Unconventional techniques are ultrasound (US) (Lee et al., 2014; Pérez-Elvira et al., 2009), high hydrostatic pressure (HPP, high pressure processing) (George et al., 2018; Yusoff et al., 2017), pulsed electric field (PEF) (Gulzar & Benjakul, 2020; Parniakov et al., 2015; Yu et al., 2016), and ohmic heating (OH) (Gavahian et al., 2020; Pereira et al., 2016, 2020). These techniques showed a high impact on cell structure modification and enhanced the active compound’s recovery. So far, these pre-treatments have not been investigated in one study with a comparable experimental setup. Despite the different mechanisms of impact, the benefit the different technologies have in common is the rapid treatment, which could reduce curcumin exposure time to undesired conditions.

Besides cell wall disintegration, the curcumin’s physical state is the crucial factor affecting mass transfer and diffusion; the mechanism of changing the physical state is based on the molecule’s solubility changes under different pH conditions (Peng et al., 2019). Numerous studies concluded that curcumin is insoluble in the acidic aqueous phase and soluble in the polar and non-polar aqueous phase at alkaline conditions (Lestari & Indrayanto, 2014). In polar liquids or solids, curcumin is often found in crystalline form, which can change depending on the pH of the solvent. Compared to its dissolved form, curcumin is more stable towards degradation in the crystalline state (Kiamahalleh et al., 2016; Schieffer, 2002).
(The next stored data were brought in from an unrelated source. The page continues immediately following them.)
/-
Copyright (c) 2026 the pub-hodgecm-mathlib formalisation cell (harness21).  Prover seat hodgecm-mathlib-LH4-p04 (g7), req620 Track A «(D-RAM) FOUR-FRAME» squad
(STAGE-1b, row (2); dealer∕pen LH4-plan (g13) WORD #64 (1) «(T5-P-coneΔ-R2)-RamM»; law owner LH4-p07 (g9), (R2)-RamK ★-to-be `toricCensusSum_ramK_cut` is the template), 2026-09-04.
-/
import Summits.HodgeConjecture.HodgeConjecture.Theorems.F0P3cDyRamToricCensusSumRamM   -- ★ (LH4-p04 (g4), this lineage): T5s `toricCensusSum_ramM` (abstract tables, type RamM)
import HarnessLib

/-!
# Crux `H413`, line LH4 «(D-RAM) FOUR-FRAME» — STAGE-1b, row (2): (T5-P-coneΔ-R2)-RamM «THE TYPE-RamM TORIC CENSUS SUM MINUS THE CUT TOP BAND»
# `ε·Σ_{j ≤ jl} Σ_a q^a·[j + a ≤ C]·(vP − vM) = q^m(2[(jl−g)∕2+1]_q − 2[d_E − d_E%2]_q) − 2·Σ_{a ∈ cut band} q^{a + ⌊(jl+s0)∕2⌋}`,  `jl ≤ C`, `d_E = g + s0`

Cell `hodgecm-mathlib` (D-0151), FLOOR 0, crux item H413 = `stmt-HodgeConjecture-24833`, route of record `HCCMUnconditional`; squad F0∕P3c∕LH4; lane
`--supports stmt-HodgeConjecture-24833 --as helper` (count-neutral; pays NO tier-0 row).  THEOREMS ONLY (no `def`, no instance, no notation, no `sorry`, default heartbeats).
Organ for LH4-p07 (g9)'s END `levels_typeTwo_censusLaw_*_ofRecord` (= `hLaw` of ★ p859606 ∕ ★ p859730, this seat): the type-RamM third of the (R2) cuts, token-identical in shape to
LH4-p07's (R2)-RamK `toricCensusSum_ramK_cut` (11:26:27Z (i): WITH-AXIS summand `q^a·(if j + a ≤ C then vP j a − vM j a else 0)`) and LH4-p08 (g8)'s (R2)-Unr.

THE OBJECT.  ★ T5s `toricCensusSum_ramM` (LH4-p04 (g4); parameters `g = dΘ∕2`, `s0 = dτ∕2`, `d_E = g + s0`): the type-RamM toric census DIFFERENCE of the two literals over the
abstract tables `nP nM vP vM` under `hnP hnM hvGen hvOff hvTop`.  Near `1` the census of a template piece `lev_{a′,b′}` is that double sum with ONE extra diagonal indicator `[j + a ≤ C]`,
`C ≥ jl` (★ p859713 (T5-P-cut), `guard_iff_cutoff_ramM`).  THIS FILE evaluates the cut sum from ★ T5s WITHOUT reopening its proof — ★ T5s minus the cut top band:
* §1 `cut_cell_diff_eq_ramM` — beyond the cutoff (`C < j + a`, `m ≤ jl ≤ C`) a cell is never generic; by ★ `hvOff`∕`hvTop`, `vP − vM = ε·2·q^{j − (j+a−m−s0+1)∕2}` on an ALIVE FAR TOP
  cell (`j + m = jl + a`, `2j + d_E ≤ 2jl + 1`, `m + s0 + 2g < j + a + 2`) and `0` otherwise (near top cells carry the same value on both sides; on far cells `j + a ≥ m + s0` and the
  coefficient is `2` since `j + a − m − s0 + 1 ≥ 2g`);
* §2 `sum_cut_part_eq_ramM` — the cut part is ONE geometric block on the top diagonal: `ε·Σ_j Σ_a q^a·[C < j + a]·(vP − vM) = 2·Σ_{a ∈ band} q^{a + ⌊(jl+s0)∕2⌋}`, band = the columns
  `a ≤ m` whose top cell is cut, far and alive (`C + m < jl + 2a`, `2m + 2g + s0 < jl + 2a + 2`, `2a + d_E ≤ 2m + 1`; the exponent `a + (j − (j+a−m−s0+1)∕2) = a + ⌊(jl+s0)∕2⌋` at
  `j = jl + a − m` holds in both parities of `jl + s0` — the same top-cell exponent as ★ T5s's own `2x^{⌊(jl+s0)∕2⌋ + a}`);
* §3 **`toricCensusSum_ramM_cut`** — ★ T5s's binders VERBATIM + `(C) (hC : jl ≤ C)`: `ε·Σ_j Σ_a q^a·[j + a ≤ C]·(vP − vM) = q^m(2Σ_{i<(jl−g)∕2+1} q^i − 2Σ_{i<d_E−d_E%2} q^i) −
  2·Σ_{a ∈ band} q^{a + ⌊(jl+s0)∕2⌋}`;  §4 `toricCensusSum_ramM_cut_Ioc` — under `m + 2g + s0 ≤ C + 2` the band is the interval `a ∈ Ioc ((C + m − jl)∕2) ((2m + 1 − d_E)∕2)`;
  `C ≥ m + jl` (regime (R0)) gives back ★ T5s.
HONEST LABEL.  Count-neutral finite-sum bookkeeping over ℚ on ABSTRACT tables; nothing printed is asserted; no census law is stated; `HC_CM` is proved only modulo the 7 printed citations
(2 remaining named inputs: hLiu418 = `stmt-HodgeConjecture-24832`, h413 = `stmt-HodgeConjecture-24833`) until rung 0 closes.
## References
* [Kottwitz1986BaseChangeUnits] R. E. Kottwitz, *Base change for unit elements of Hecke algebras*, Compositio Math. 60 (1986): §1 pp. 240–241.
* [Rogawski1990] J. D. Rogawski, *Automorphic Representations of Unitary Groups in Three Variables*, Ann. of Math. Stud. 123 (1990): §4.9 Prop. 4.9.1 (b) p. 55, Lemma 4.9.3 p. 56.
* [Flicker1998UnitaryFL] Y. Z. Flicker, *Elementary proof of the fundamental lemma for a unitary group*, Canad. J. Math. 50 (1998): Prop. 7 p. 84 (the level tables).
* [Serre1979] J.-P. Serre, *Local Fields*, GTM 67 (1979): Ch. V §3 Cor. 3.
-/

set_option autoImplicit false

namespace Summit.HodgeConjecture.HodgeConjecture.Cruxes.H413.F0P3cDyRamToricCensusSumRamMCutoff

open Finset
open Summit.HodgeConjecture.HodgeConjecture.Cruxes.H413.F0P3cDyRamToricCensusSumRamM (toricCensusSum_ramM)

/-! ## §1 A cut cell is an alive far top cell or empty (type RamM letters) -/

/-- **A CUT CELL IS AN ALIVE FAR TOP CELL OR EMPTY (RamM).**  In the T5s-RamM table frame (`m ≤ jl ≤ C`), a cell `(j, a)` beyond the diagonal cutoff (`C < j + a`) is never generic;
by ★ `hvOff`∕`hvTop`, `vP − vM = ε·2·x^{j − (j+a−m−s0+1)∕2}` on an alive far top cell (`j + m = jl + a`, `2j + (g+s0) ≤ 2jl + 1`, `m + s0 + 2g < j + a + 2`) and `0` otherwise.
[cite: Flicker1998UnitaryFL, Prop. 7 p. 84] [cite: Rogawski1990, §4.9 Lemma 4.9.3 p. 56] -/
theorem cut_cell_diff_eq_ramM (x ε : ℚ) (hε : ε = 1 ∨ ε = -1) {g s0 jl m C : ℕ} (hg : 1 ≤ g) (hm : m ≤ jl) (hC : jl ≤ C) (vP vM : ℕ → ℕ → ℚ)
    (hvOff : ∀ j a, ¬ (a ≤ m ∧ (j + a ≤ m ∨ (2 * a ≤ m ∧ j + a ≤ jl))) → j + m ≠ jl + a → vP j a = 0 ∧ vM j a = 0)
    (hvTop : ∀ j a, ¬ (a ≤ m ∧ (j + a ≤ m ∨ (2 * a ≤ m ∧ j + a ≤ jl))) → j + m = jl + a →
      (vP j a = if 2 * j + (g + s0) ≤ 2 * jl + 1 ∧ (j + a + 2 ≤ m + s0 + 2 * g ∨ ε = 1) then
          (if j + a < m + s0 then x ^ j else (if 2 * g ≤ j + a - m - s0 + 1 then 2 else 1) * x ^ (j - (j + a - m - s0 + 1) / 2)) else 0) ∧
      (vM j a = if 2 * j + (g + s0) ≤ 2 * jl + 1 ∧ (j + a + 2 ≤ m + s0 + 2 * g ∨ ε = -1) then
          (if j + a < m + s0 then x ^ j else (if 2 * g ≤ j + a - m - s0 + 1 then 2 else 1) * x ^ (j - (j + a - m - s0 + 1) / 2)) else 0))
    {j a : ℕ} (hcut : C < j + a) :
    vP j a - vM j a = if j + m = jl + a ∧ 2 * j + (g + s0) ≤ 2 * jl + 1 ∧ m + s0 + 2 * g < j + a + 2 then ε * (2 * x ^ (j - (j + a - m - s0 + 1) / 2)) else 0 := by
  have hng : ¬ (a ≤ m ∧ (j + a ≤ m ∨ (2 * a ≤ m ∧ j + a ≤ jl))) := by omega
  by_cases htop : j + m = jl + a
  · obtain ⟨hP, hM⟩ := hvTop j a hng htop
    rw [hP, hM]
    by_cases halive : 2 * j + (g + s0) ≤ 2 * jl + 1
    · by_cases hfar : m + s0 + 2 * g < j + a + 2
      · have hnn : ¬ j + a + 2 ≤ m + s0 + 2 * g := by omega
        have hlt : ¬ j + a < m + s0 := by omega
        have h2g : 2 * g ≤ j + a - m - s0 + 1 := by omega
        rcases hε with rfl | rfl <;> norm_num [hnn, halive, htop, hfar, hlt, h2g]
      · have hnear : j + a + 2 ≤ m + s0 + 2 * g := by omega
        norm_num [halive, hnear, hfar, htop]
    · norm_num [halive]
  · obtain ⟨hP, hM⟩ := hvOff j a hng htop
    norm_num [hP, hM, htop]

/-! ## §2 The cut part is one geometric block on the top diagonal -/

/-- **THE CUT PART IS ONE GEOMETRIC BLOCK ON THE TOP DIAGONAL (RamM)**: `ε·Σ_{j ≤ jl} Σ_{a ≤ jl+1} x^a·[C < j + a]·(vP − vM) = 2·Σ_{a ∈ band} x^{a + ⌊(jl+s0)∕2⌋}`, band = the columns
`a ≤ m` whose top cell `j = jl + a − m` is cut, far and alive: `C + m < jl + 2a ∧ 2m + 2g + s0 < jl + 2a + 2 ∧ 2a + (g + s0) ≤ 2m + 1`.
[cite: Kottwitz1986BaseChangeUnits, §1 pp. 240–241] [cite: Flicker1998UnitaryFL, Prop. 7 p. 84] -/
theorem sum_cut_part_eq_ramM (x ε : ℚ) (hε : ε = 1 ∨ ε = -1) {g s0 jl m C : ℕ} (hg : 1 ≤ g) (hm : m ≤ jl) (hC : jl ≤ C) (vP vM : ℕ → ℕ → ℚ)
    (hvOff : ∀ j a, ¬ (a ≤ m ∧ (j + a ≤ m ∨ (2 * a ≤ m ∧ j + a ≤ jl))) → j + m ≠ jl + a → vP j a = 0 ∧ vM j a = 0)
    (hvTop : ∀ j a, ¬ (a ≤ m ∧ (j + a ≤ m ∨ (2 * a ≤ m ∧ j + a ≤ jl))) → j + m = jl + a →
      (vP j a = if 2 * j + (g + s0) ≤ 2 * jl + 1 ∧ (j + a + 2 ≤ m + s0 + 2 * g ∨ ε = 1) then
          (if j + a < m + s0 then x ^ j else (if 2 * g ≤ j + a - m - s0 + 1 then 2 else 1) * x ^ (j - (j + a - m - s0 + 1) / 2)) else 0) ∧
      (vM j a = if 2 * j + (g + s0) ≤ 2 * jl + 1 ∧ (j + a + 2 ≤ m + s0 + 2 * g ∨ ε = -1) then
          (if j + a < m + s0 then x ^ j else (if 2 * g ≤ j + a - m - s0 + 1 then 2 else 1) * x ^ (j - (j + a - m - s0 + 1) / 2)) else 0)) :
    ε * ∑ j ∈ range (jl + 1), ∑ a ∈ range (jl + 2), x ^ a * (if C < j + a then vP j a - vM j a else 0) =
      2 * ∑ a ∈ (range (jl + 2)).filter (fun a => a ≤ m ∧ C + m < jl + 2 * a ∧ 2 * m + 2 * g + s0 < jl + 2 * a + 2 ∧ 2 * a + (g + s0) ≤ 2 * m + 1), x ^ (a + (jl + s0) / 2) := by
  have hεε : ε * ε = 1 := by rcases hε with rfl | rfl <;> norm_num
  rw [Finset.sum_comm, Finset.mul_sum, Finset.sum_filter, Finset.mul_sum]
  refine Finset.sum_congr rfl fun a _ => ?_
  by_cases ham : a ≤ m
  · -- column `a ≤ m`: only the top cell `j = jl + a - m` can survive the cut
    rw [Finset.sum_eq_single_of_mem (jl + a - m) (by rw [Finset.mem_range]; omega) (fun j hj hne => ?_)]
    · by_cases hcut : C < jl + a - m + a
      · rw [if_pos hcut, cut_cell_diff_eq_ramM x ε hε hg hm hC vP vM hvOff hvTop hcut]
        by_cases hP : a ≤ m ∧ C + m < jl + 2 * a ∧ 2 * m + 2 * g + s0 < jl + 2 * a + 2 ∧ 2 * a + (g + s0) ≤ 2 * m + 1
        · have h1 : jl + a - m + m = jl + a ∧ 2 * (jl + a - m) + (g + s0) ≤ 2 * jl + 1 ∧ m + s0 + 2 * g < jl + a - m + a + 2 := by omega
          have hexp : a + (jl + a - m - (jl + a - m + a - m - s0 + 1) / 2) = a + (jl + s0) / 2 := by omega
          rw [if_pos h1, if_pos hP, ← hexp, pow_add]
          linear_combination (2 * x ^ a * x ^ (jl + a - m - (jl + a - m + a - m - s0 + 1) / 2)) * hεε
        · have h1 : ¬ (jl + a - m + m = jl + a ∧ 2 * (jl + a - m) + (g + s0) ≤ 2 * jl + 1 ∧ m + s0 + 2 * g < jl + a - m + a + 2) := by omega
          rw [if_neg h1, if_neg hP, mul_zero, mul_zero, mul_zero]
      · have hP : ¬ (a ≤ m ∧ C + m < jl + 2 * a ∧ 2 * m + 2 * g + s0 < jl + 2 * a + 2 ∧ 2 * a + (g + s0) ≤ 2 * m + 1) := by omega
        rw [if_neg hcut, if_neg hP, mul_zero, mul_zero, mul_zero]
    · -- any other row of the column vanishes under the cut
      by_cases hcut : C < j + a
      · rw [if_pos hcut, cut_cell_diff_eq_ramM x ε hε hg hm hC vP vM hvOff hvTop hcut, if_neg (fun h => hne (by omega)), mul_zero]
      · rw [if_neg hcut, mul_zero]
  · -- column `a > m`: its top row lies beyond `jl`; the whole column vanishes under the cut
    have hP : ¬ (a ≤ m ∧ C + m < jl + 2 * a ∧ 2 * m + 2 * g + s0 < jl + 2 * a + 2 ∧ 2 * a + (g + s0) ≤ 2 * m + 1) := fun h => ham h.1
    rw [if_neg hP, mul_zero, Finset.sum_eq_zero fun j hj => ?_, mul_zero]
    by_cases hcut : C < j + a
    · rw [Finset.mem_range] at hj
      rw [if_pos hcut, cut_cell_diff_eq_ramM x ε hε hg hm hC vP vM hvOff hvTop hcut, if_neg (fun h => by omega), mul_zero]
    · rw [if_neg hcut, mul_zero]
The current research focused on comparing the efficacy of different cell disintegration techniques on curcuminoid recovery during extraction at different pH conditions. Cell disintegration index, particle size distribution, released curcumin, and extract’s colors were evaluated. This research’s main objective is to establish an aqueous extraction process to enhance curcuminoid recovery without using an organic solvent. The safe product obtained is used as a supplement in the food industry.

Material and Method

Materials

The fresh rhizomes of turmeric (C. longa) were obtained from a local market in Vienna, Austria. The fresh material was cut into 1 cm pieces and dried at 50 °C for 72 h by drying oven. Afterward, dried turmeric was frozen by liquid nitrogen in 5 min, milled to the powder, and sieved with pore size 2 mm for getting homogenous grain sizes. The mean particle size of dried powder was 357.23 ± 12.24 µm. All solvents and chemicals used for the extraction were of analytical grades (Merck Specialities Private Limited, Germany).

Dry Matter Content

Dry matter content was determined for all raw materials. The dry matter content was used to calculate the total curcumin recovery based on a dry basis. Around 1 g of turmeric powder was weighed in an aluminum pan and dried at 103 °C for 4 h. The percentage between sample weight after and before the drying is the dry matter content of the sample.

Pre-treatment

The dried turmeric powder was mixed with deionized water with a ratio of 1:10 before the pre-treatment. The procedure of pre-treatment is shown below:

High-Pressure Pre-treatment

The HPP was performed in a high-pressure unit (FF725, Nova Swiss Sarl, Cesson, France). The sample was filled in PET bottles and placed into plastic bags. After that, the bags were vacuum-sealed. Finally, the bags were placed in a high‐pressure vessel filled with water and subjected to 100, 200, or 300 MPa for 5 min. These conditions were chosen based on the recommended pressure on fruit (Yucel et al., 2010) and the trial experiments (data not shown). The temperature was measured continuously during the treatment, the initial temperature was 20 °C, and the treatment temperature ranged from 16 to 25 °C. Pressure build-up to the desired pressure took 30–50 s. Based on the first law of thermodynamics and incorporation of the isothermal compressibility, the volumetric work (kJ/kg) from pressure A (0 MPa) to pressure B can be calculated on Eq. (1):

$$\underset{A}{\overset{B}{\int }}dw=\underset{A}{\overset{B}{\int }}pv{\beta }_{T}dp$$
(1)

where p is the working pressure (Pa), v is the specific volume (cm3/g), and \({\beta }_{T}\) is the isothermal compressibility (Pa−1). All of the parameters were collected at 20 °C.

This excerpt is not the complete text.